The new PET tracers targeting SSTRs are now under evaluation in PGLs and published data are limited to case reports and small series [5056]. 68Ga-DOTATOC and 68Ga-DOTATATE PET/CT has been found to be superior to 123I-MIBG SPECT in some patients with aggressive PGLs probably because of a certain level of functional dedifferentiation [53].

18F-FDOPA PET

Radiopharmaceutical

6-[18F]Fluoro-l-DOPA

18F-FDOPA is commercially available conditioned in a sterile single-dose or multidose solution for intravenous use. The solution is colourless or pale yellow.

Mechanism of cellular uptake

PCCs/PGLs can take up and decarboxylate amino acids such as dihydroxyphenylalanine (DOPA). This property, common to tumours in the APUD system (Amine Precursor Uptake and Decarboxylation), depends on an enzyme, which catalyses the limiting step in the synthesis of catecholamines: l-aromatic amino acid decarboxylase (AADC). DOPA, the precursor of all endogenous catecholamines, is taken up through a neutral amino acid transporter (LAT1/ 4F2hc complex). 18F-FDOPA binds to LAT1 with high affinity and is converted into 18F-FDA by cytosolic AADC, which enters the catecholamine storage vesicles. It has been shown in different cancer models that LAT1 overexpression is essential for amino acid supply and tumour growth.

Pharmacokinetics

After intravenous administration, 18F-FDOPA is specifically trapped by tissues expressing LAT1 and follows the metabolic pathways of l-DOPA. Plasmatic 18F-FDOPA is metabolized by COMT and AAAD. 18F-FDOPA is quickly converted into 18F-dopamine in the proximal renal tubule and other target tissues and eliminated in the urine (50 % within 1 h and the rest within 12 h).

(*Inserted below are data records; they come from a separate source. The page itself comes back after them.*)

import Mathlib.GroupTheory.ResiduallyFinite
import Mathlib.GroupTheory.FreeGroup.IsFreeGroup
import Mathlib.GroupTheory.QuotientGroup.Finite
import Literature.GroupTheory.CombinatorialGroupTheory.FreeGroupResiduallyFinite

/-!
# Virtually free groups are residually finite; separating families of homomorphisms

Topic `Literature/GroupTheory/CombinatorialGroupTheory`, beside `FreeGroupResiduallyFinite.lean` (free groups
are residually finite, Lyndon–Schupp Ch. I §3). Classical closure properties of residual finiteness
(Mathlib's `Group.ResiduallyFinite`: the finite-index normal subgroups intersect trivially), written for the
abc-iut cell as the classical input (A) of [SemiAnbd] Prop. 3.6 (iii) (`TemperedPiResiduallyFinite`, layer L3,
G10 rung 2; ROW abc-iut-L6-d6 by abc-iut-L3-lead 2026-08-25T20:34:14Z; consumers abc-iut-L3-d5 (B)(C)):
the tempered fundamental group is an inverse limit of VIRTUALLY FREE groups (finite étale Galois covering ∘
universal graph covering), hence residually finite. Contents (all PROVED, Mathlib + the tree's
`freeGroup_residuallyFinite` only; no new notion is defined):

1. `residuallyFinite_of_exists_monoidHom` — **separating families**: if every `g ≠ 1` is detected by a
   homomorphism to SOME residually finite group, `G` is residually finite (reduce to a finite quotient of the
   target; Mathlib `residuallyFinite_of_forall_exists_finite_monoidHom`); the indexed-family form
   `residuallyFinite_of_separating_family`, the injective-hom form `residuallyFinite_of_injective`, the
   isomorphism form, and products `residuallyFinite_pi` (Mathlib has binary products only).
2. `residuallyFinite_of_index_ne_zero` — **finite-index subgroups**: a group with a residually finite
   subgroup of finite index is residually finite (a finite-index subgroup of the subgroup has finite index
   in the group, `Subgroup.index_map_subtype`; no normal core needed), and the `iff` form.
3. `residuallyFinite_subgroup_of_isFreeGroup`, `residuallyFinite_of_isFreeGroup_of_index_ne_zero`,
   `residuallyFinite_of_isFreeGroup_normal`, `residuallyFinite_of_free_by_finite`,
   `residuallyFinite_of_separating_virtuallyFree` —
   **virtually free ⇒ residually finite**: a group with a free subgroup of finite index, in particular an
   extension of a finite group by a free group of any rank, is residually finite.
[cite: LyndonSchupp2001, Ch. I §3 (free groups are residually finite)]
-/

namespace Literature.GroupTheory.CombinatorialGroupTheory

universe u v w

variable {G : Type u} [Group G]

/-! ## 1. Separating families of homomorphisms -/

/-- **Separating homomorphisms.** If every non-trivial element of `G` has non-trivial image under some
homomorphism to a residually finite group, then `G` is residually finite (compose with a finite quotient of
the target that still sees the image). [cite: LyndonSchupp2001, Ch. I §3 (free groups are residually finite)] -/
theorem residuallyFinite_of_exists_monoidHom
    (h : ∀ g : G, g ≠ 1 → ∃ (K : Type v) (_ : Group K) (_ : Group.ResiduallyFinite K) (f : G →* K), f g ≠ 1) :
    Group.ResiduallyFinite G := by
  refine Group.residuallyFinite_of_forall_exists_finite_monoidHom.{_, v} fun g hg => ?_
  obtain ⟨K, _, _, f, hfg⟩ := h g hg
  obtain ⟨N, hN⟩ := Group.exists_finiteIndexNormalSubgroup_notMem (f g) hfg
  haveI : Finite (K ⧸ N.toSubgroup) := Subgroup.finite_quotient_of_finiteIndex
  refine ⟨K ⧸ N.toSubgroup, inferInstance, inferInstance, (QuotientGroup.mk' N.toSubgroup).comp f, ?_⟩
  rw [MonoidHom.comp_apply, QuotientGroup.mk'_apply, ne_eq, QuotientGroup.eq_one_iff]
  exact hN

/-- **Separating family, indexed form**: homomorphisms `fᵢ : G → Kᵢ` to residually finite groups that
jointly separate `G` from `1` make `G` residually finite (e.g. the projections of an inverse limit of
virtually free groups — the shape of [SemiAnbd] Prop. 3.6 (iii)). [cite: LyndonSchupp2001, Ch. I §3 (free groups are residually finite)] -/
theorem residuallyFinite_of_separating_family {ι : Type w} (K : ι → Type v) [∀ i, Group (K i)]
    [∀ i, Group.ResiduallyFinite (K i)] (f : ∀ i, G →* K i)
    (hsep : ∀ g : G, g ≠ 1 → ∃ i, f i g ≠ 1) : Group.ResiduallyFinite G :=
  residuallyFinite_of_exists_monoidHom.{u, v} fun g hg => by
    obtain ⟨i, hi⟩ := hsep g hg
    exact ⟨K i, inferInstance, inferInstance, f i, hi⟩

/-- A group that embeds in a residually finite group is residually finite.
[cite: LyndonSchupp2001, Ch. I §3 (free groups are residually finite)] -/
theorem residuallyFinite_of_injective {K : Type v} [Group K] [Group.ResiduallyFinite K] (f : G →* K)
    (hf : Function.Injective f) : Group.ResiduallyFinite G :=
  residuallyFinite_of_exists_monoidHom.{u, v} fun g hg =>
    ⟨K, inferInstance, inferInstance, f, fun h => hg (hf (by rw [h, map_one]))⟩

/-- Residual finiteness is invariant under isomorphism (either direction).
[cite: LyndonSchupp2001, Ch. I §3 (free groups are residually finite)] -/
theorem residuallyFinite_congr {K : Type v} [Group K] (e : G ≃* K) :
    Group.ResiduallyFinite G ↔ Group.ResiduallyFinite K :=
  ⟨fun _ => residuallyFinite_of_injective e.symm.toMonoidHom e.symm.injective,
    fun _ => residuallyFinite_of_injective e.toMonoidHom e.injective⟩

/-- **Products**: an arbitrary product of residually finite groups is residually finite (the projections
separate). [cite: LyndonSchupp2001, Ch. I §3 (free groups are residually finite)] -/
theorem residuallyFinite_pi {ι : Type w} (K : ι → Type v) [∀ i, Group (K i)]
    [∀ i, Group.ResiduallyFinite (K i)] : Group.ResiduallyFinite (∀ i, K i) :=
  residuallyFinite_of_separating_family K (fun i => Pi.evalMonoidHom K i) fun g hg => by
    by_contra h
    push Not at h
    exact hg (funext fun i => h i)

/-- **Subgroups of products** (the form "a subgroup of a product of residually finite groups"):
immediate from `residuallyFinite_pi` and Mathlib's subgroup instance, recorded for consumers.
[cite: LyndonSchupp2001, Ch. I §3 (free groups are residually finite)] -/
theorem residuallyFinite_subgroup_pi {ι : Type w} (K : ι → Type v) [∀ i, Group (K i)]
    [∀ i, Group.ResiduallyFinite (K i)] (H : Subgroup (∀ i, K i)) : Group.ResiduallyFinite H := by
  haveI := residuallyFinite_pi K
  infer_instance

/-! ## 2. Finite-index subgroups -/

/-- **A group with a residually finite subgroup of finite index is residually finite.** Given `g ≠ 1`:
if `g ∉ H`, the finite-index subgroup `H` itself excludes it; if `g ∈ H`, a finite-index subgroup of `H`
excluding `g` has finite index in `G`. [cite: LyndonSchupp2001, Ch. I §3 (free groups are residually finite)] -/
theorem residuallyFinite_of_index_ne_zero (H : Subgroup G) (hH : H.index ≠ 0)
    (hRF : Group.ResiduallyFinite H) : Group.ResiduallyFinite G := by
  rw [Group.residuallyFinite_iff_exists_finiteIndex]
  intro g hg
  by_cases hgH : g ∈ H
  · have hg' : (⟨g, hgH⟩ : H) ≠ 1 := fun h => hg (congrArg Subtype.val h)
    obtain ⟨K, hK, hgK⟩ := (Group.residuallyFinite_iff_exists_finiteIndex.mp hRF) ⟨g, hgH⟩ hg'
    refine ⟨K.map H.subtype, ⟨?_⟩, ?_⟩
    · rw [Subgroup.index_map_subtype]
      exact mul_ne_zero hK.index_ne_zero hH
    · rintro ⟨k, hk, hkg⟩
      apply hgK
      have : k = ⟨g, hgH⟩ := Subtype.ext hkg
      rwa [this] at hk
  · exact ⟨H, ⟨hH⟩, hgH⟩

/-- For a finite-index subgroup `H ≤ G`: `G` is residually finite iff `H` is.
[cite: LyndonSchupp2001, Ch. I §3 (free groups are residually finite)] -/
theorem residuallyFinite_iff_of_index_ne_zero (H : Subgroup G) (hH : H.index ≠ 0) :
    Group.ResiduallyFinite G ↔ Group.ResiduallyFinite H :=
  ⟨fun _ => inferInstance, residuallyFinite_of_index_ne_zero H hH⟩

/-- Normal-subgroup form: if `N ⊴ G` is residually finite and `G ⧸ N` is finite, `G` is residually finite.
[cite: LyndonSchupp2001, Ch. I §3 (free groups are residually finite)] -/
theorem residuallyFinite_of_normal_of_finite_quotient (N : Subgroup G) [N.Normal] [Finite (G ⧸ N)]
    (hRF : Group.ResiduallyFinite N) : Group.ResiduallyFinite G := by
  haveI : N.FiniteIndex := Subgroup.finiteIndex_of_finite_quotient
  exact residuallyFinite_of_index_ne_zero N Subgroup.FiniteIndex.index_ne_zero hRF

/-! ## 3. Virtually free groups -/

/-- A FREE subgroup (presented through `IsFreeGroup`, any rank) is residually finite — the tree's
`freeGroup_residuallyFinite` transported along `IsFreeGroup.toFreeGroup` (the whole-group form is the tree's
`residuallyFinite_of_isFreeGroup` in the [EtTh]/[IUTchI] discharge files; restated here for subgroups only, to
keep this file's imports inside `GroupTheory`). [cite: LyndonSchupp2001, Ch. I §3 (free groups are residually finite)] -/
theorem residuallyFinite_subgroup_of_isFreeGroup (H : Subgroup G) [IsFreeGroup H] :
    Group.ResiduallyFinite H :=
  haveI := freeGroup_residuallyFinite (IsFreeGroup.Generators H)
  residuallyFinite_of_injective (IsFreeGroup.toFreeGroup H).toMonoidHom (IsFreeGroup.toFreeGroup H).injective

/-- **Virtually free groups are residually finite**: a group with a FREE subgroup of finite index is
residually finite. [cite: LyndonSchupp2001, Ch. I §3 (free groups are residually finite)] -/
theorem residuallyFinite_of_isFreeGroup_of_index_ne_zero (H : Subgroup G) (hH : H.index ≠ 0)
    [IsFreeGroup H] : Group.ResiduallyFinite G :=
  residuallyFinite_of_index_ne_zero H hH (residuallyFinite_subgroup_of_isFreeGroup H)

/-- **An extension of a finite group by a free group is residually finite**: `N ⊴ G` free (of any rank)
with `G ⧸ N` finite ⇒ `G` residually finite (the virtually free groups `Gal(H′ᵢ/𝒢)` of [SemiAnbd] Prop 3.6
(iii)'s proof are of this shape). [cite: LyndonSchupp2001, Ch. I §3 (free groups are residually finite)] -/
theorem residuallyFinite_of_isFreeGroup_normal (N : Subgroup G) [N.Normal] [Finite (G ⧸ N)]
    [IsFreeGroup N] : Group.ResiduallyFinite G :=
  residuallyFinite_of_normal_of_finite_quotient N (residuallyFinite_subgroup_of_isFreeGroup N)

/-- Short-exact-sequence form: if `1 → F → G → Q` with `F` free (any rank), `ι` injective with image the
kernel of `π`, and the image of `π` finite, then `G` is residually finite.
[cite: LyndonSchupp2001, Ch. I §3 (free groups are residually finite)] -/
theorem residuallyFinite_of_free_by_finite {F : Type v} [Group F] [IsFreeGroup F] {Q : Type w} [Group Q]
    (ι : F →* G) (π : G →* Q) (hι : Function.Injective ι) (hexact : ι.range = π.ker)
    [Finite π.range] : Group.ResiduallyFinite G := by
  haveI : Group.ResiduallyFinite F :=
    haveI := freeGroup_residuallyFinite (IsFreeGroup.Generators F)
    residuallyFinite_of_injective (IsFreeGroup.toFreeGroup F).toMonoidHom (IsFreeGroup.toFreeGroup F).injective
  haveI : Group.ResiduallyFinite π.ker := by
    rw [← hexact]
    exact (residuallyFinite_congr (ι.ofInjective hι)).mp inferInstance
  haveI : Finite (G ⧸ π.ker) := Finite.of_equiv π.range (QuotientGroup.quotientKerEquivRange π).symm
  exact residuallyFinite_of_normal_of_finite_quotient π.ker inferInstance

/-- **Inverse limits / separating families of virtually free groups**: a group whose non-trivial elements
are detected by homomorphisms to groups each having a free subgroup of finite index is residually finite
— the form in which [SemiAnbd] Prop. 3.6 (iii) uses (A): `π₁^temp = lim← Gal(H′ᵢ/𝒢)` with every
`Gal(H′ᵢ/𝒢)` virtually free. [cite: LyndonSchupp2001, Ch. I §3 (free groups are residually finite)] -/
theorem residuallyFinite_of_separating_virtuallyFree {ι : Type w} (K : ι → Type v) [∀ i, Group (K i)]
    (H : ∀ i, Subgroup (K i)) (hH : ∀ i, (H i).index ≠ 0) [∀ i, IsFreeGroup (H i)]
    (f : ∀ i, G →* K i) (hsep : ∀ g : G, g ≠ 1 → ∃ i, f i g ≠ 1) : Group.ResiduallyFinite G :=
  haveI : ∀ i, Group.ResiduallyFinite (K i) := fun i =>
    residuallyFinite_of_isFreeGroup_of_index_ne_zero (H i) (hH i)
  residuallyFinite_of_separating_family K f hsep

end Literature.GroupTheory.CombinatorialGroupTheory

PCC/PGLs take up 18F-FDOPA very quickly. At best, the acquisition for static clinical PET imaging of PCC/PGL with 18F-FDOPA can start at 20 min after injection for maximum uptake in tumours. After this time, a very slight decrease in the tumour SUV starts, which still amounts to 80 % of the maximum value after 132 min [57]. Some authors report using premedication with carbidopa (an AADC inhibitor) to improve central nervous system bioavailability of the tracer and to decrease physiological uptake by the pancreas [58].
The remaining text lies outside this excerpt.